Ce n’est un secret pour personne : les États-Unis ont un problème de dépenses productives. Les fonds de richesse fondés sur les revenus technologiques et dotés d’une capacité illimitée du gouvernement à les dépenser échoueront tous. Toute somme d’argent devient politiquement irrésistible pour les élus, c’est pourquoi la Norvège a intégré des restrictions dans la loi.
Se tromper signifie éliminer toute croissance économique américaine et toute compétitivité mondiale dans les technologies émergentes.
Pire encore, Sanders n’a même pas proposé le modèle de la Norvège ou de l’Alaska, qui sont des banques de profits au service de l’intérêt public. Il a déclaré que l’objectif est de « créer un fonds souverain – non pas pour profiter d’OpenAI, d’Anthropic, de xAI et d’autres sociétés – mais pour être payé par quelque chose de plus précieux que cela : des actions ».
Sanders, si vous pouvez le croire, a proposé des transferts de capitaux propres obligatoires et des sièges aux conseils d’administration des entreprises pour le gouvernement fédéral. Dans le cadre norvégien, le fonds pétrolier ne participe pas aux décisions commerciales de l’industrie pétrolière et gazière, et il ne revendique certainement pas de « parts de propriété directes », ce qui serait hautement politisé.
Selon la vision de Sanders, celui qui remportera la Maison Blanche tous les quatre ans remportera également un siège au conseil d’administration d’Anthropic.
Cela n’a rien à voir avec la manière dont le Fonds permanent de l’Alaska est financé ou avec la manière dont les Alaskiens reçoivent leurs chèques de dividendes. L’État collecteur d’impôts n’est pas actionnaire. Même chez Intel, où le gouvernement américain a obtenu de manière douteuse une participation passive de 10 pour cent, l’entreprise est présente au conseil d’administration. Personne ne devrait sous-estimer à quel point la proposition de Sanders est radicale.
Il est également incroyablement tordu pour Sanders de se battre pour une participation de 50 % dans une entreprise technologique dont il tente simultanément de fermer le centre de données. Le boom de l’IA et les projets d’infrastructures associés ont sans doute empêché l’économie américaine de sombrer dans une véritable récession. Imaginez si Sanders exauçait son souhait d’un moratoire et d’une prise de contrôle publique de ces entreprises. Les investissements disparaîtront du jour au lendemain.

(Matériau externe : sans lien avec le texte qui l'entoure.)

import Mathlib
import HarnessLib
import Literature.MathematicalPhysics.QuantumLattice.GaugeGroups
import Literature.MathematicalPhysics.QuantumFieldTheory.ConstructiveQFTWave0
import Literature.MathematicalPhysics.QuantumFieldTheory.U1GinibreComparison
import Summits.Ventures.LatticeQCDFlow.Exactness.CompactHaar
import Summits.Ventures.LatticeQCDFlow.Scaling.HaarConvolutionRatio
import Summits.Ventures.LatticeQCDFlow.Scaling.PlaquetteMarginals2D
import Summits.Ventures.LatticeQCDFlow.Scaling.LatticePeeling
import Summits.Ventures.LatticeQCDFlow.Scaling.FluxTunnellingU1Explicit
import Summits.Ventures.LatticeQCDFlow.Scaling.HaarConvolutionPower

/-!
# Convolution powers of the `U(1)` Wilson weight: the COMPENSATION lower bound and the two-sided level

HONEST FRAMING: exact (Metropolis-corrected) sampling algorithms for lattice gauge theory;
figures of merit are autocorrelation/cost numbers at stated couplings and volumes; no
continuum-physics claim.

Venture `LatticeQCDFlow` (cell pub-lqcd), topic `Scaling`, FANOUT row 29 (theory2, gen-20), item 101b.
NEW WORK over Mathlib, lean-1's `Scaling/HaarConvolutionRatio` + `Scaling/PlaquetteMarginals2D` (row 30)
and item 101a `Scaling/HaarConvolutionPower` (product-integral form `iterate_eq_lintegral_pi`, pairing
inequality `two_mul_exp_le_pair`); nothing here is cited as a fact.

lean-1's `iterate_odd_apply_le` bounds the Haar-convolution powers `K_wᵐ w` of a symmetric weight
from ABOVE by their value at the identity (odd `m`, Cauchy–Schwarz).  For the `U(1)` Wilson weight
`w_β(g) = e^{−β(1 − Re g)}` (`u1W`, the one `def`: the weight as a named `ℝ≥0∞`-valued function, with
`z1_eq_lintegral_u1W : z₁(β) = ∫ w_β dHaar`) this file gives the matching bound from BELOW, with NO
harmonic analysis:

* §3 **`iterate_apply_pow_ge`** — COMPENSATION: for `β ≥ 0`, every `m` and every `c ∈ U(1)`,
  `e^{−β(m+1)(1 − Re c)}·(K_wᵐ w)(1) ≤ (K_wᵐ w)(c^{m+1})`: distributing a total twist `c^{m+1}`
  evenly over the `m + 1` factors and pairing each shifted configuration with its complex conjugate
  (Haar measure on `U(1)^m` is translation and inversion invariant; `two_mul_prod_u1W_le`) costs at
  most the action of the UNIFORM distribution; hence **`iterate_apply_ge`**:
  `e^{−β(m+1)(1 − cos(π/(m+1)))}·(K_wᵐ w)(1) ≤ (K_wᵐ w)(u)` for every `u` — a closing constraint of
  total angle `≤ π` spread over `m + 1` plaquettes costs `≈ e^{−βπ²/(2(m+1))}`, NOT `e^{−2β}`;
* §4 **`iterate_two_sided`** — for `m ≥ 1` (both parities) an explicit level `s` with
  `K_wᵐ w ≤ s` and `e^{−β(m+1)(1 − cos(π/m))}·s ≤ K_wᵐ w` everywhere (odd `m`: `s = (K_wᵐ w)(1)` by
  lean-1's peak-at-identity; even `m`: one factor `z₁` split off; `exp_comp_mono`).

This is the volume-uniform input of the sharp tunnelling floor (items 102–104): after lean-1's
puncture, the 2-d Wilson measure of a patch event differs from the product of one-plaquette laws by
the closing factor `(K_w^{L²−1−N} w)(∏_P U_x)`, and §4 pins it between two constants whose ratio
tends to ONE as the volume grows.  Elementary.
-/

noncomputable section

namespace Summit.Ventures.LatticeQCDFlow.Theory2.HaarConv

open MeasureTheory Real
open Literature.MathematicalPhysics.QuantumFieldTheory Literature.MathematicalPhysics.QuantumLattice
open scoped ENNReal

/-! ## §3 The `U(1)` Wilson weight and the compensation bound -/

/-- The one-plaquette `U(1)` Wilson weight `w_β(g) = e^{−β(1 − Re g)}` in `ℝ≥0∞` (lean-1's
spelling, so that `Lattice.z1 u1Rep β = ∫ w_β dHaar` definitionally). [folklore] -/
def u1W (β : ℝ) : Circle → ℝ≥0∞ :=
  fun g => ENNReal.ofReal (Real.exp (-(β * (((1 : ℕ) : ℝ) - (u1Rep g).trace.re))))

/-- `w_β(g) = e^{−β(1 − Re g)}`. [folklore] -/
theorem u1W_apply (β : ℝ) (g : Circle) :
    u1W β g = ENNReal.ofReal (Real.exp (-(β * (1 - ((g : Circle) : ℂ).re)))) := by
  simp [u1W]

/-- `z₁(β) = ∫ w_β dHaar`. [folklore] -/
theorem z1_eq_lintegral_u1W (β : ℝ) : Lattice.z1 u1Rep β = ∫⁻ g, u1W β g ∂(haarProbability Circle) := rfl

/-- `w_β` is measurable. [folklore] -/
theorem measurable_u1W (β : ℝ) : Measurable (u1W β) :=
  Lattice.TwoDim.measurable_oneWeight u1Rep continuous_u1Rep β

/-- `w_β` is symmetric. [folklore] -/
theorem u1W_symm (β : ℝ) (g : Circle) : u1W β g⁻¹ = u1W β g := Lattice.TwoDim.u1_weight_symm β g

/-- `w_β` vanishes nowhere. [folklore] -/
theorem u1W_ne_zero (β : ℝ) (g : Circle) : u1W β g ≠ 0 := Lattice.TwoDim.u1_weight_ne_zero β g

/-- `w_β ≤ 1` for `β ≥ 0`. [folklore] -/
theorem u1W_le_one {β : ℝ} (hβ : 0 ≤ β) (g : Circle) : u1W β g ≤ 1 :=
  Lattice.TwoDim.u1_weight_le_one hβ g

/-- `0 < z₁(β)`. [folklore] -/
theorem z1_u1_ne_zero (β : ℝ) : Lattice.z1 u1Rep β ≠ 0 := by
  rw [z1_eq_lintegral_u1W]
  intro h
  have hae := (lintegral_eq_zero_iff (measurable_u1W β)).mp h
  obtain ⟨g, hg⟩ := hae.exists
  exact u1W_ne_zero β g hg

/-- `z₁(β) ≤ 1` for `β ≥ 0`. [folklore] -/
theorem z1_u1_le_one {β : ℝ} (hβ : 0 ≤ β) : Lattice.z1 u1Rep β ≤ 1 := by
  rw [z1_eq_lintegral_u1W]
  calc ∫⁻ g, u1W β g ∂(haarProbability Circle) ≤ ∫⁻ _, 1 ∂(haarProbability Circle) :=
        lintegral_mono fun g => u1W_le_one hβ g
    _ = 1 := by rw [lintegral_one, measure_univ]

/-- Real parts on the circle are `≤ 1`. [folklore] -/
theorem circle_re_le_one (z : Circle) : ((z : Circle) : ℂ).re ≤ 1 :=
  (Complex.re_le_norm _).trans_eq (Circle.norm_coe z)

/-- `Re(c z) = Re c·Re z − Im c·Im z`, `Re(c⁻¹ z) = Re c·Re z + Im c·Im z`. [folklore] -/
theorem circle_re_mul (c z : Circle) :
    ((c * z : Circle) : ℂ).re = (c : ℂ).re * (z : ℂ).re - (c : ℂ).im * (z : ℂ).im ∧
    ((c⁻¹ * z : Circle) : ℂ).re = (c : ℂ).re * (z : ℂ).re + (c : ℂ).im * (z : ℂ).im := by
  refine ⟨by rw [Circle.coe_mul, Complex.mul_re], ?_⟩
  rw [Circle.coe_mul, Circle.coe_inv_eq_conj, Complex.mul_re, Complex.conj_re, Complex.conj_im]
  ring

/-- The pairing inequality for the weights of a family `ζ : ι → U(1)` twisted by `c^{∓1}`:
`2·e^{−β·#ι·(1 − Re c)}·∏ⱼ w(ζⱼ) ≤ ∏ⱼ w(c⁻¹ζⱼ) + ∏ⱼ w(cζⱼ)`. [folklore] -/
theorem two_mul_prod_u1W_le {ι : Type*} [Fintype ι] {β : ℝ} (hβ : 0 ≤ β) (c : Circle)
    (ζ : ι → Circle) :
    2 * (ENNReal.ofReal (Real.exp (-(β * ((Fintype.card ι : ℝ) * (1 - (c : ℂ).re))))) *
        ∏ j, u1W β (ζ j)) ≤
      ∏ j, u1W β (c⁻¹ * ζ j) + ∏ j, u1W β (c * ζ j) := by
  simp only [u1W_apply]
  have hmul : ∀ j, ((c * ζ j : Circle) : ℂ).re = (c : ℂ).re * (ζ j : ℂ).re - (c : ℂ).im * (ζ j : ℂ).im :=
    fun j => (circle_re_mul c (ζ j)).1
  have hinv : ∀ j, ((c⁻¹ * ζ j : Circle) : ℂ).re = (c : ℂ).re * (ζ j : ℂ).re + (c : ℂ).im * (ζ j : ℂ).im :=
    fun j => (circle_re_mul c (ζ j)).2
  simp only [hmul, hinv]
  rw [← ENNReal.ofReal_prod_of_nonneg (fun _ _ => (Real.exp_pos _).le),
    ← ENNReal.ofReal_prod_of_nonneg (fun _ _ => (Real.exp_pos _).le),
    ← ENNReal.ofReal_prod_of_nonneg (fun _ _ => (Real.exp_pos _).le),
    ← ENNReal.ofReal_mul (Real.exp_pos _).le, ← ENNReal.ofReal_ofNat,
    ← ENNReal.ofReal_mul (by norm_num : (0 : ℝ) ≤ 2),
    ← ENNReal.ofReal_add (Finset.prod_nonneg fun _ _ => (Real.exp_pos _).le)
      (Finset.prod_nonneg fun _ _ => (Real.exp_pos _).le)]
  exact ENNReal.ofReal_le_ofReal (two_mul_exp_le_pair (fun j => ((ζ j : Circle) : ℂ).re)
    (fun j => ((ζ j : Circle) : ℂ).im) hβ (circle_re_le_one c) (fun j => circle_re_le_one (ζ j)))

/-- Powers of `Circle.exp`: `(exp t)ⁿ = exp (n·t)`. [folklore] -/
theorem circleExp_pow (t : ℝ) (n : ℕ) : Circle.exp t ^ n = Circle.exp (n * t) := by
  induction n with
  | zero => simp
  | succ n ih => rw [pow_succ, ih, ← Circle.exp_add]; congr 1; push_cast; ring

Le sénateur Sanders ne souhaite pas vraiment un modèle « scandinave » de protection sociale, comme le souligne l’écrivain suédois Johan Norberg, qui critique depuis longtemps la rhétorique confuse de Bernie Sanders.
“La Suède a appris dans les années 1970. Vous pouvez en choisir un : un État-providence généreux et étendu, ou vous pouvez faire payer tout cela aux riches. Vous ne pouvez pas avoir les deux”, a déclaré Norberg. “Si vous avez un État-providence universel et généreux et que vous faites payer tout cela aux riches, ils cesseront d’être riches. Ils déménageront. Ils cesseront de démarrer leurs entreprises, l’avenir, et IKEA le fera.
Comme sur des roulettes, ceux qui se retrouvent avec de lourdes taxes sont les citoyens des classes populaires et moyennes des villes et des pays qui tentent de copier la Suède sans apprécier une relation équilibrée avec les affaires ou la discipline financière.
Le projet de rachat de l’IA de Sanders mérite d’être rejeté et abandonné, tout comme l’imagination soviétique des années 1970 qui commence à prendre son envol.
Egle Markeviciute est responsable de la politique numérique et de l’innovation au Center for Consumer Choice. Il était auparavant vice-ministre au ministère lituanien de l’Économie et de l’Innovation.
Stephen Kent est directeur des médias du Center for Consumer Choice, basé à Washington, DC.
Les opinions exprimées dans cet article sont celles de l’auteur.